Every line of the records that holds the word "points" should be copied out.

▶ **Saved data entries**:
• • • •

import Mathlib
import HarnessLib
import Summits.PneNP.PneNP.Theorems.CnfIdealGenLengthFregeShortensGenLengthBool

/-!
# `FregeShortensGenLength` (stmt-PneNP-18886) — Part C: evaluation at Boolean points and the rule step

* `repr_leafProd_mul_leaf`, `repr_leafProd_mul_trForm`: for a Boolean-like leaf assignment `w` (degrees `≤ s`,
  idempotency defects and commutators few-term) and a point indicator `leafProd w ρ` covering the variables of
  `B` with the Booleans `z`, `leafProd w ρ · tr_w(B) ≡ [B false at z] · leafProd w ρ` modulo few terms;
* `split_aux` / `ruleStep`: for a SOUND rule scheme `r` there is a constant `K` (depending on `r` only) such that
  every substitution instance of `r` by formulas of size `≤ s` satisfies
  `tr(conclusion σ) = ∑_j a_j · tr(premise_j σ) + (≤ K s² single terms of cofactor degree ≤ K s)` with LEFT
  coefficients `wordDeg a_j ≤ K s` — split `1 = ∏_i (w_i + (1 - w_i))` over the rule's metavariables and, at each
  of the `2^k` Boolean points, use soundness: the conclusion is true there (`≡ 0`) or some premise is false there
  (`leafProd ≡ leafProd · tr(premise)`).
-/

set_option linter.dupNamespace false -- `Summit.PneNP.PneNP.…`: summit = sub-problem name (D-0017)

/-! ## Part C — evaluation at Boolean points and the rule step -/

namespace Summit.PneNP.PneNP.Theorems.CnfIdealGenLength

open Literature.Computability.Complexity
open Literature.Computability.MetaComplexity
open Literature.Computability.MetaComplexity.NCIPS

noncomputable section

variable {R : Type*} [CommRing R]

section Eval

variable {ν : Type*} (w : ℕ → MonoidAlgebra R (FreeMonoid ν)) (V : Finset ℕ) (s : ℕ)

/-- A literal factor commutes with a leaf up to one commutator's worth of terms. [folklore] -/
theorem repr_leafLit_comm
    (hcomm : ∀ i ∈ V, ∀ j ∈ V, Repr R (2 * s) (s ^ 2) (w i * w j - w j * w i))
    {l : ℕ × Bool} (hl : l.1 ∈ V) {i : ℕ} (hi : i ∈ V) :
    Repr R (2 * s) (s ^ 2) (leafLit w l * w i - w i * leafLit w l) := by
  unfold leafLit
  split_ifs
  · exact (hcomm l.1 hl i hi).neg.congr (by noncomm_ring)
  · exact hcomm l.1 hl i hi

/-- **Evaluation of a leaf at a point indicator**: if `(i, b)` occurs in `ρ` then
`leafProd w ρ · w_i ≡ [b = false] · leafProd w ρ` modulo at most `|ρ| · s²` single terms of cofactor degree
`≤ 2 |ρ| s` (commute `w_i` leftwards to its own factor, then use `w_i² ≡ w_i`). [folklore] -/
theorem repr_leafProd_mul_leaf
    (hdeg : ∀ i ∈ V, wordDeg (w i) ≤ s)
    (hbool : ∀ i ∈ V, Repr R (2 * s) (s ^ 2) (w i * w i - w i))
    (hcomm : ∀ i ∈ V, ∀ j ∈ V, Repr R (2 * s) (s ^ 2) (w i * w j - w j * w i))
    {ρ : List (ℕ × Bool)} (hρ : ∀ l ∈ ρ, l.1 ∈ V) {i : ℕ} {b : Bool} (hib : (i, b) ∈ ρ) :
    Repr R (2 * ρ.length * s) (ρ.length * s ^ 2)
      (leafProd w ρ * w i - cond b 0 1 * leafProd w ρ) := by
  induction ρ with
  | nil => simp at hib
  | cons l ρ ih =>
    have hρ' : ∀ l' ∈ ρ, l'.1 ∈ V := fun l' hl' => hρ l' (List.mem_cons_of_mem _ hl')
    have hdegρ : wordDeg (leafProd w ρ) ≤ ρ.length * s :=
      wordDeg_leafProd_le w ρ fun l' hl' => hdeg _ (hρ' l' hl')
    have hl : l.1 ∈ V := hρ l (by simp)
    have h0 : 0 ≤ ρ.length * s := Nat.zero_le _
    have h0' : 0 ≤ ρ.length * s ^ 2 := Nat.zero_le _
    rw [List.length_cons, leafProd_cons]
    rcases List.mem_cons.1 hib with h | h
    · subst h
      have hb := (hbool i hl).mul_left hdegρ
      cases b
      · simp only [leafLit, cond_false, Bool.false_eq_true, ↓reduceIte]
        refine (hb.congr (by noncomm_ring)).mono ?_ ?_ <;> nlinarith
      · simp only [leafLit, cond_true, ↓reduceIte]
        refine (hb.neg.congr (by noncomm_ring)).mono ?_ ?_ <;> nlinarith
    · have hi : i ∈ V := hρ (i, b) hib
      have h1 := ((repr_leafLit_comm w V s hcomm hl hi).mul_left hdegρ).mono
        (show ρ.length * s + 2 * s ≤ 2 * (ρ.length + 1) * s by nlinarith) le_rfl
      have h2 := ((ih hρ' h).mul_right (wordDeg_leafLit_le w l (hdeg _ hl))).mono
        (show 2 * ρ.length * s + s ≤ 2 * (ρ.length + 1) * s by nlinarith) le_rfl
      refine ((h1.add h2).congr (by noncomm_ring)).mono le_rfl ?_
      nlinarith

/-- Word degree of the constants `cond b 0 1`. [folklore] -/
theorem wordDeg_cond_le (b : Bool) : wordDeg (cond b (0 : MonoidAlgebra R (FreeMonoid ν)) 1) ≤ 0 := by
  cases b <;> simp

/-- **Evaluation of a formula at a point indicator**: if every variable `i` of `B` occurs in `ρ` with the
Boolean `z i`, then `leafProd w ρ · tr_w(B) ≡ [B false at z] · leafProd w ρ` modulo at most
`size B · |ρ| · s²` single terms of cofactor degree `≤ (2|ρ| + size B) s`. [folklore] -/
theorem repr_leafProd_mul_trForm
    (hdeg : ∀ i ∈ V, wordDeg (w i) ≤ s)
    (hbool : ∀ i ∈ V, Repr R (2 * s) (s ^ 2) (w i * w i - w i))
    (hcomm : ∀ i ∈ V, ∀ j ∈ V, Repr R (2 * s) (s ^ 2) (w i * w j - w j * w i))
    {ρ : List (ℕ × Bool)} (hρ : ∀ l ∈ ρ, l.1 ∈ V) (z : ℕ → Bool) (B : PropForm ℕ)
    (hB : ∀ i ∈ B.vars, (i, z i) ∈ ρ) :
    Repr R (2 * ρ.length * s + B.size * s) (B.size * (ρ.length * s ^ 2))
      (leafProd w ρ * trForm w B - cond (B.eval z) 0 1 * leafProd w ρ) := by
  have h0 : 0 ≤ ρ.length * s := Nat.zero_le _
  have h0' : 0 ≤ ρ.length * s ^ 2 := Nat.zero_le _
  induction B with
  | var i =>
    simp only [trForm_var, PropForm.eval, PropForm.size]
    exact (repr_leafProd_mul_leaf w V s hdeg hbool hcomm hρ (hB i (by simp [PropForm.vars]))).mono
      (by omega) (by omega)
  | const b =>
    cases b <;> simp only [trForm_const, PropForm.eval, PropForm.size, cond_true, cond_false,
      Bool.false_eq_true, ↓reduceIte] <;> exact Repr.zero.congr (by noncomm_ring)
  | neg C ih =>
    have ih' := ih fun i hi => hB i (by simpa [PropForm.vars] using hi)
    simp only [trForm_neg, PropForm.eval, PropForm.size]
    cases hc : PropForm.eval z C <;>
      simp only [hc, Bool.not_false, Bool.not_true, cond_true, cond_false] at ih' ⊢ <;>
      refine (ih'.neg.congr (by noncomm_ring)).mono (by nlinarith) (by nlinarith)
  | conj C D ihC ihD =>
    have ihC' := ihC fun i hi => hB i (by simp [PropForm.vars, hi])
    have ihD' := ihD fun i hi => hB i (by simp [PropForm.vars, hi])
    have hdD : wordDeg (1 - trForm w D) ≤ D.size * s :=
      wordDeg_one_sub_le (wordDeg_trForm_le w D fun i hi => hdeg i (hρ _ (hB i (by simp [PropForm.vars, hi]))))
    simp only [trForm_conj, PropForm.eval, PropForm.size]
    have key := ((ihC'.mul_right hdD).mono
      (show 2 * ρ.length * s + C.size * s + D.size * s ≤ 2 * ρ.length * s + (C.size + D.size + 1) * s by
        nlinarith) le_rfl).add
      ((ihD'.mul_left (wordDeg_one_sub_le (wordDeg_cond_le (R := R) (ν := ν) (PropForm.eval z C)))).mono
      (show 0 + (2 * ρ.length * s + D.size * s) ≤ 2 * ρ.length * s + (C.size + D.size + 1) * s by
        nlinarith) le_rfl)
    cases hc : PropForm.eval z C <;> cases hd : PropForm.eval z D <;>
      simp only [hc, hd, Bool.and_true, Bool.and_false, cond_true, cond_false] at key ⊢ <;>
      refine (key.congr (by noncomm_ring)).mono le_rfl (by nlinarith)
  | disj C D ihC ihD =>
    have ihC' := ihC fun i hi => hB i (by simp [PropForm.vars, hi])
    have ihD' := ihD fun i hi => hB i (by simp [PropForm.vars, hi])
    have hdD : wordDeg (trForm w D) ≤ D.size * s :=
      wordDeg_trForm_le w D fun i hi => hdeg i (hρ _ (hB i (by simp [PropForm.vars, hi])))
    simp only [trForm_disj, PropForm.eval, PropForm.size]
    have key := ((ihC'.mul_right hdD).mono
      (show 2 * ρ.length * s + C.size * s + D.size * s ≤ 2 * ρ.length * s + (C.size + D.size + 1) * s by
        nlinarith) le_rfl).add
      ((ihD'.mul_left (wordDeg_cond_le (R := R) (ν := ν) (PropForm.eval z C))).mono
      (show 0 + (2 * ρ.length * s + D.size * s) ≤ 2 * ρ.length * s + (C.size + D.size + 1) * s by
        nlinarith) le_rfl)
    cases hc : PropForm.eval z C <;> cases hd : PropForm.eval z D <;>
      simp only [hc, hd, Bool.or_true, Bool.or_false, cond_true, cond_false] at key ⊢ <;>
      refine (key.congr (by noncomm_ring)).mono le_rfl (by nlinarith)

• • • •

▶ **Solved problem**:
# `FregeShortensGenLength` (stmt-PneNP-18886) — Part C: evaluation at Boolean points and the rule step
  of the `2^k` Boolean points, use soundness: the conclusion is true there (`≡ 0`) or some premise is false there
/-! ## Part C — evaluation at Boolean points and the rule step -/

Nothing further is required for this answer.